Stored items
* * * * *

/-- **Haar invariance over one link.** Integrating a measurable function of the plaquette holonomy
over ONE of the four link variables of the plaquette gives its Haar average: the holonomy of
`update U e g` is `a g b` or `a g⁻¹ b` with `a, b` independent of `g`, and the Haar probability measure
of a compact group is two-sided invariant and inversion invariant. -/
theorem lintegral_update_plaquetteHolonomy {Φ : G → ℝ≥0∞} (hΦ : Measurable Φ) (hL : 2 ≤ L)
    (U : GaugeConfig 4 L G) (p : Plaquette 4 L) {e : Edge 4 L}
    (he : e ∈ ({(p.1, p.2.1.1), (p.1.shift p.2.1.1, p.2.1.2), (p.1.shift p.2.1.2, p.2.1.1),
      (p.1, p.2.1.2)} : Finset (Edge 4 L))) :
    ∫⁻ g, Φ (plaquetteHolonomy (Function.update U e g) p.1 p.2.1.1 p.2.1.2) ∂haarProbability G =
      ∫⁻ g, Φ g ∂haarProbability G := by
  obtain ⟨x, ⟨⟨i, j⟩, hij⟩⟩ := p
  have hne : i ≠ j := ne_of_lt hij
  -- two-sided (`g ↦ a g b`) and twisted (`g ↦ a g⁻¹ b`) invariance of the Haar probability measure
  have hconj : ∀ a b : G, ∫⁻ g, Φ (a * g * b) ∂haarProbability G = ∫⁻ g, Φ g ∂haarProbability G :=
    fun a b => (WilsonGauge.measurePreserving_mul_mul a b).lintegral_comp hΦ
  have hconj_inv : ∀ a b : G,
      ∫⁻ g, Φ (a * g⁻¹ * b) ∂haarProbability G = ∫⁻ g, Φ g ∂haarProbability G :=
    fun a b => ((WilsonGauge.measurePreserving_mul_mul a b).comp
      (Measure.measurePreserving_inv (haarProbability G))).lintegral_comp hΦ
  simp only [Finset.mem_insert, Finset.mem_singleton] at he
  rcases he with rfl | rfl | rfl | rfl
  · have hupd : ∀ g, plaquetteHolonomy (Function.update U (x, i) g) x i j =
        1 * g * (U (x.shift i, j) * (U (x.shift j, i))⁻¹ * (U (x, j))⁻¹) := fun g => by
      rw [(plaquetteHolonomy_update hL x hne U g).1]; group
    simp_rw [hupd]
    exact hconj _ _
  · have hupd : ∀ g, plaquetteHolonomy (Function.update U (x.shift i, j) g) x i j =
        U (x, i) * g * ((U (x.shift j, i))⁻¹ * (U (x, j))⁻¹) := fun g => by
      rw [(plaquetteHolonomy_update hL x hne U g).2.1]; group
    simp_rw [hupd]
    exact hconj _ _
  · have hupd : ∀ g, plaquetteHolonomy (Function.update U (x.shift j, i) g) x i j =
        U (x, i) * U (x.shift i, j) * g⁻¹ * (U (x, j))⁻¹ := fun g =>
      (plaquetteHolonomy_update hL x hne U g).2.2.1
    simp_rw [hupd]
    exact hconj_inv _ _
  · have hupd : ∀ g, plaquetteHolonomy (Function.update U (x, j) g) x i j =
        U (x, i) * U (x.shift i, j) * (U (x.shift j, i))⁻¹ * g⁻¹ * 1 := fun g => by
      rw [(plaquetteHolonomy_update hL x hne U g).2.2.2, mul_one]
    simp_rw [hupd]
    exact hconj_inv _ _

end Holonomy

/-! ## The one-link Boltzmann factor and the plaquette weights -/

section Weight

variable {N : ℕ} {G : Type*} [Group G] [TopologicalSpace G] [IsTopologicalGroup G] [CompactSpace G]
  (ρ : G →* Matrix (Fin N) (Fin N) ℂ)

omit [IsTopologicalGroup G] [CompactSpace G] in
/-- The one-link Boltzmann factor `g ↦ e^{−β (N − Re tr ρ(g))}` is continuous. -/
theorem continuous_boltzmann (hρ : Continuous ρ) (β : ℝ) :
    Continuous fun g : G => Real.exp (-(β * ((N : ℝ) - (ρ g).trace.re))) :=
  Real.continuous_exp.comp (continuous_const.mul (continuous_const.sub
    (continuous_trace_re ρ hρ))).neg

/-- For `β ≥ 0` the Boltzmann factor is at most `1` (the plaquette energy `N − Re tr ρ` is `≥ 0`,
`FemtoCurvatureTwoPoint.PlaquetteVariance.re_trace_le`). -/
theorem ofReal_boltzmann_le_one (hρ : Continuous ρ) {β : ℝ} (hβ : 0 ≤ β) (g : G) :
    ENNReal.ofReal (Real.exp (-(β * ((N : ℝ) - (ρ g).trace.re)))) ≤ 1 :=
  ENNReal.ofReal_le_one.2 (Real.exp_le_one_iff.2 (neg_nonpos.2 (mul_nonneg hβ
    (sub_nonneg.2 (FemtoCurvatureTwoPoint.PlaquetteVariance.re_trace_le ρ hρ g)))))

variable [MeasurableSpace G] [BorelSpace G]

omit [IsTopologicalGroup G] [CompactSpace G] in
/-- The one-link Boltzmann factor, as an extended non-negative real, is measurable. -/
theorem measurable_ofReal_boltzmann (hρ : Continuous ρ) (β : ℝ) :
    Measurable fun g : G => ENNReal.ofReal (Real.exp (-(β * ((N : ℝ) - (ρ g).trace.re)))) :=
  ENNReal.measurable_ofReal.comp (continuous_boltzmann ρ hρ β).measurable

/-- The lower Lebesgue integral of the Boltzmann factor is the one-link Laplace integral
`∫ e^{−β (N − Re tr ρ(g))} dg`. -/
theorem lintegral_ofReal_boltzmann (hρ : Continuous ρ) (β : ℝ) :
    ∫⁻ g, ENNReal.ofReal (Real.exp (-(β * ((N : ℝ) - (ρ g).trace.re)))) ∂haarProbability G =
      ENNReal.ofReal (∫ g, Real.exp (-(β * ((N : ℝ) - (ρ g).trace.re))) ∂haarProbability G) := by
  refine (ofReal_integral_eq_lintegral_ofReal ?_ (ae_of_all _ fun g => (Real.exp_pos _).le)).symm
  exact (continuous_boltzmann ρ hρ β).integrable_of_hasCompactSupport
    (HasCompactSupport.of_compactSpace _)

omit [CompactSpace G] in
/-- The plaquette weight `U ↦ e^{−β (N − Re tr ρ(U_p))}` is measurable for the product σ-algebra
(no countability assumption on `G`: `WilsonRP.measurable_plaqRe`). -/
theorem measurable_weight {d L : ℕ} (hρ : Continuous ρ) (β : ℝ) (p : Plaquette d L) :
    Measurable fun U : GaugeConfig d L G => ENNReal.ofReal
      (Real.exp (-(β * ((N : ℝ) - (ρ (plaquetteHolonomy U p.1 p.2.1.1 p.2.1.2)).trace.re)))) :=
  ENNReal.measurable_ofReal.comp (Real.measurable_exp.comp
    ((measurable_const.sub (WilsonRP.measurable_plaqRe ρ hρ p)).const_mul β).neg)

/-- **The partition function as the integral of the product of the plaquette weights**:
`Z_L(β) = ∫ ∏ₚ e^{−β (N − Re tr ρ(U_p))} dHaar^{⊗E}` (in `ℝ≥0∞`; `e^{−β S}` with `S = Σₚ (N − Re tr ρ(U_p))`
is the product of the plaquette factors). -/
theorem partitionFunction_eq_lintegral_prod {d L : ℕ} [NeZero L] (β : ℝ) :
    partitionFunction (d := d) (L := L) ρ β =
      ∫⁻ U, ∏ p : Plaquette d L, ENNReal.ofReal
        (Real.exp (-(β * ((N : ℝ) - (ρ (plaquetteHolonomy U p.1 p.2.1.1 p.2.1.2)).trace.re))))
        ∂(Measure.pi fun _ : Edge d L => haarProbability G) := by
  simp only [partitionFunction, wilsonWeight, withDensity_apply _ MeasurableSet.univ,
    Measure.restrict_univ]
  refine lintegral_congr fun U => ?_
  rw [← ENNReal.ofReal_prod_of_nonneg fun p _ => (Real.exp_pos _).le, ← Real.exp_sum]
  congr 1
  rw [wilsonAction, neg_mul, Finset.mul_sum, ← Finset.sum_neg_distrib]

end Weight

end TorusUpper

/-! ## The registered statement -/

/-- **Triangular upper bound for the torus partition function** (registered wave-4 sub-goal of line
`birth`, crux `FemtoCurvatureTwoPointC`, stmt-QuantumFields-16204; the signature verbatim): for a compact
second-countable group `G` with a faithful continuous unitary lattice representation `r`, `D = dimE r.ρ`,
there is `C > 0` (the one-link Laplace constant of `oneLinkLaplace_le_rpow`) with
`Z_L(β) ≤ (C β^{−D/2}) ^ (3L⁴ − L³ − L² − L)` for all `L ≥ 2`, `β ≥ 1`. Write `Z_L(β) = ∫ ∏ₚ wₚ` with
`wₚ = e^{−β(N − Re tr r(U_p))} ≤ 1`, keep only the `3L⁴ − L³ − L² − L` plaquettes of the top-link family
(`torus_topLink_assignment`), and integrate the links out from the highest rank down
(`lintegral_prod_le_pow_of_rank`): each member contributes one factor
`∫ wₚ dU_{top p} = ∫ e^{−β(N − Re tr r(g))} dg ≤ C β^{−D/2}` by Haar invariance over one link
(`TorusUpper.lintegral_update_plaquetteHolonomy`). -/
theorem torusPartitionFunction_upper :
    ∀ {G : Type} [Group G] [TopologicalSpace G] [IsTopologicalGroup G] [CompactSpace G]
      [MeasurableSpace G] [BorelSpace G] [SecondCountableTopology G] (r : LatticeRep G),
      ∃ C : ℝ, 0 < C ∧ ∀ (L : ℕ) [NeZero L] (β : ℝ), 2 ≤ L → 1 ≤ β →
        (partitionFunction (d := 4) (L := L) r.ρ β).toReal ≤
          (C * β ^ (-((dimE r.ρ : ℝ) / 2))) ^ (3 * L ^ 4 - (L ^ 3 + L ^ 2 + L)) := by
  intro G _ _ _ _ _ _ _ r
  obtain ⟨C, hC, hlap⟩ :=
    FemtoCurvatureTwoPointC.oneLinkLaplace_le_rpow r.ρ r.continuous r.injective r.mem_unitary
  refine ⟨C, hC, fun L _ β hL hβ => ?_⟩
  obtain ⟨P, top, rk, hrk, htop, hcard, hP⟩ := torus_topLink_assignment L hL
  have hβ0 : 0 ≤ β := zero_le_one.trans hβ
  have hz0 : 0 ≤ C * β ^ (-((dimE r.ρ : ℝ) / 2)) :=
    (mul_pos hC (Real.rpow_pos_of_pos (zero_lt_one.trans_le hβ) _)).le
  -- the four links of a plaquette and the plaquette weights
  let links : Plaquette 4 L → Finset (Edge 4 L) := fun p =>
    {(p.1, p.2.1.1), (p.1.shift p.2.1.1, p.2.1.2), (p.1.shift p.2.1.2, p.2.1.1), (p.1, p.2.1.2)}
  let w : Plaquette 4 L → GaugeConfig 4 L G → ℝ≥0∞ := fun p U => ENNReal.ofReal
    (Real.exp (-(β * ((r.N : ℝ) - (r.ρ (plaquetteHolonomy U p.1 p.2.1.1 p.2.1.2)).trace.re))))
  have hw1 : ∀ (p : Plaquette 4 L) (U : GaugeConfig 4 L G), w p U ≤ 1 := fun p U =>
    TorusUpper.ofReal_boltzmann_le_one r.ρ r.continuous hβ0 _
  -- (1) drop the plaquettes outside the family `P`
  have hdrop : ∀ U : GaugeConfig 4 L G, ∏ p, w p U ≤ ∏ p ∈ P, w p U := fun U =>
    Finset.prod_le_prod_of_subset_of_le_one' (Finset.subset_univ P) fun p _ _ => hw1 p U
  -- (2) triangular integration over the family `P`, one link bound `z = C β^{-D/2}`
  have hmain : ∫⁻ U, ∏ p ∈ P, w p U ∂(Measure.pi fun _ : Edge 4 L => haarProbability G) ≤
      ENNReal.ofReal (C * β ^ (-((dimE r.ρ : ℝ) / 2))) ^ P.card := by
    refine lintegral_prod_le_pow_of_rank (haarProbability G) P links top rk hrk htop
      (fun p hp => (hP p hp).1) (fun p hp => (hP p hp).2) w
      (fun p _ => TorusUpper.measurable_weight r.ρ r.continuous β p) (fun p _ U => hw1 p U)
      (fun p _ U V hUV => ?_) _ (fun p hp U => ?_)
    · -- the weight of `p` depends only on the four links of `p`
      show ENNReal.ofReal _ = ENNReal.ofReal _
      rw [TorusUpper.plaquetteHolonomy_eq_of_eqOn p fun e he => hUV e (Finset.mem_coe.2 he)]
    · -- integrating out the top link of `p` gives the one-link Laplace integral
      show ∫⁻ g, ENNReal.ofReal (Real.exp (-(β * ((r.N : ℝ) -
          (r.ρ (plaquetteHolonomy (Function.update U (top p) g) p.1 p.2.1.1 p.2.1.2)).trace.re))))
          ∂haarProbability G ≤ _
      rw [TorusUpper.lintegral_update_plaquetteHolonomy
          (TorusUpper.measurable_ofReal_boltzmann r.ρ r.continuous β) hL U p (hP p hp).1,
        TorusUpper.lintegral_ofReal_boltzmann r.ρ r.continuous β]
      exact ENNReal.ofReal_le_ofReal (hlap β hβ)
  -- (3) assemble: `Z ≤ z ^ #P`, `#P = 3L⁴ − (L³ + L² + L)`
  have hcardP : P.card = 3 * L ^ 4 - (L ^ 3 + L ^ 2 + L) := by omega
  have hZ : partitionFunction (d := 4) (L := L) r.ρ β ≤
      ENNReal.ofReal (C * β ^ (-((dimE r.ρ : ℝ) / 2))) ^ P.card := by
    rw [TorusUpper.partitionFunction_eq_lintegral_prod r.ρ β]
    exact (lintegral_mono fun U => hdrop U).trans hmain
  calc (partitionFunction (d := 4) (L := L) r.ρ β).toReal
      ≤ (ENNReal.ofReal (C * β ^ (-((dimE r.ρ : ℝ) / 2))) ^ P.card).toReal :=
        ENNReal.toReal_mono (ENNReal.pow_ne_top ENNReal.ofReal_ne_top) hZ
    _ = (C * β ^ (-((dimE r.ρ : ℝ) / 2))) ^ (3 * L ^ 4 - (L ^ 3 + L ^ 2 + L)) := by
        rw [ENNReal.toReal_pow, ENNReal.toReal_ofReal hz0, hcardP]

end Summit.QuantumFields.YangMills.Theorems.FemtoCurvatureTwoPointC.TorusGauge

end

* * * * *

BRIEF
Once you have counted the lines above that hold the word "bound", report only that total.

ANSWER BOX
2